import Summits.Ventures.PackingBounds.ThreePointCert.C10TCert

/-!
# A(10, arccos 1/3) ≤ 135 (three-point bound, kernel-checked): kernel validation of the blocks of (i') and of the `FI` expansion

Framing: lottery ticket; floor = certified bounds/negative ranges. Venture `PackingBounds` (cell
`pub-packcert`), three-point SDP family. Integer data of a feasible point of the Bachoc–Vallentin
semidefinite program (n = 10, s = 1/3, degree d = 8, symmetric
sums of squares), derived by `pub-packcert-sdp/code/cert2lean.py` from the exact rational
certificate `sdp-n10-d8-s1-3-sym.json` of the cell (two independent exact verifiers + referee), in the
units of the kernel checker `ThreePointCert.Check` (soundness `ThreePointCert.Sound`). Generated
file: plain lists of integers / monomials.
-/

namespace Summit.Ventures.PackingBounds.ThreePointCert.C10T

open Literature.Geometry.DiscreteGeometry Literature.Geometry.DiscreteGeometry.PolyCert PolyCert.SPoly

set_option maxHeartbeats 0 in
/-- Block `Q0`: rows from 0 ((gQ0.z.length - 0) rows) of `zᵀ(LLᵀ)z` added to `[]` give `eQ0` (kernel). -/
theorem okQ0_1 : chunkOK C10T.gQ0 0 (C10T.gQ0.z.length - 0) [] C10T.eQ0 = true := by
  decide +kernel

set_option maxHeartbeats 0 in
/-- Block `Q1`: rows from 0 ((gQ1.z.length - 0) rows) of `zᵀ(LLᵀ)z` added to `[]` give `eQ1` (kernel). -/
theorem okQ1_1 : chunkOK C10T.gQ1 0 (C10T.gQ1.z.length - 0) [] C10T.eQ1 = true := by
  decide +kernel

set_option maxHeartbeats 0 in
/-- `FI` expansion, blocks [0, 1] (kernel). -/
theorem okF_1 : FchunkOKG C10T.cert.n C10T.cert.d [FBlk.mk 0 C10T.fw0, FBlk.mk 1 C10T.fw1] [] C10T.dFc1 = true := by
  decide +kernel

set_option maxHeartbeats 0 in
/-- `FI` expansion, blocks [2] (kernel). -/
theorem okF_2 : FchunkOKG C10T.cert.n C10T.cert.d [FBlk.mk 2 C10T.fw2] C10T.dFc1 C10T.dFc2 = true := by
  decide +kernel

set_option maxHeartbeats 0 in
/-- `FI` expansion, blocks [3] (kernel). -/
theorem okF_3 : FchunkOKG C10T.cert.n C10T.cert.d [FBlk.mk 3 C10T.fw3] C10T.dFc2 C10T.dFc3 = true := by
  decide +kernel

set_option maxHeartbeats 0 in
/-- `FI` expansion, blocks [4] (kernel). -/
theorem okF_4 : FchunkOKG C10T.cert.n C10T.cert.d [FBlk.mk 4 C10T.fw4] C10T.dFc3 C10T.dFc4 = true := by
  decide +kernel

set_option maxHeartbeats 0 in
/-- `FI` expansion, blocks [5] (kernel). -/
theorem okF_5 : FchunkOKG C10T.cert.n C10T.cert.d [FBlk.mk 5 C10T.fw5] C10T.dFc4 C10T.dFc5 = true := by
  decide +kernel

set_option maxHeartbeats 0 in
/-- `FI` expansion, blocks [6, 7, 8] (kernel). -/
theorem okF_6 : FchunkOKG C10T.cert.n C10T.cert.d [FBlk.mk 6 C10T.fw6, FBlk.mk 7 C10T.fw7, FBlk.mk 8 C10T.fw8] C10T.dFc5 C10T.eFP = true := by
  decide +kernel

end Summit.Ventures.PackingBounds.ThreePointCert.C10T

_What you are asked to do_:
Should a line in the material contain "length", copy it.

_Solution to this task_:
/-- Block `Q0`: rows from 0 ((gQ0.z.length - 0) rows) of `zᵀ(LLᵀ)z` added to `[]` give `eQ0` (kernel). -/
theorem okQ0_1 : chunkOK C10T.gQ0 0 (C10T.gQ0.z.length - 0) [] C10T.eQ0 = true := by
/-- Block `Q1`: rows from 0 ((gQ1.z.length - 0) rows) of `zᵀ(LLᵀ)z` added to `[]` give `eQ1` (kernel). -/
theorem okQ1_1 : chunkOK C10T.gQ1 0 (C10T.gQ1.z.length - 0) [] C10T.eQ1 = true := by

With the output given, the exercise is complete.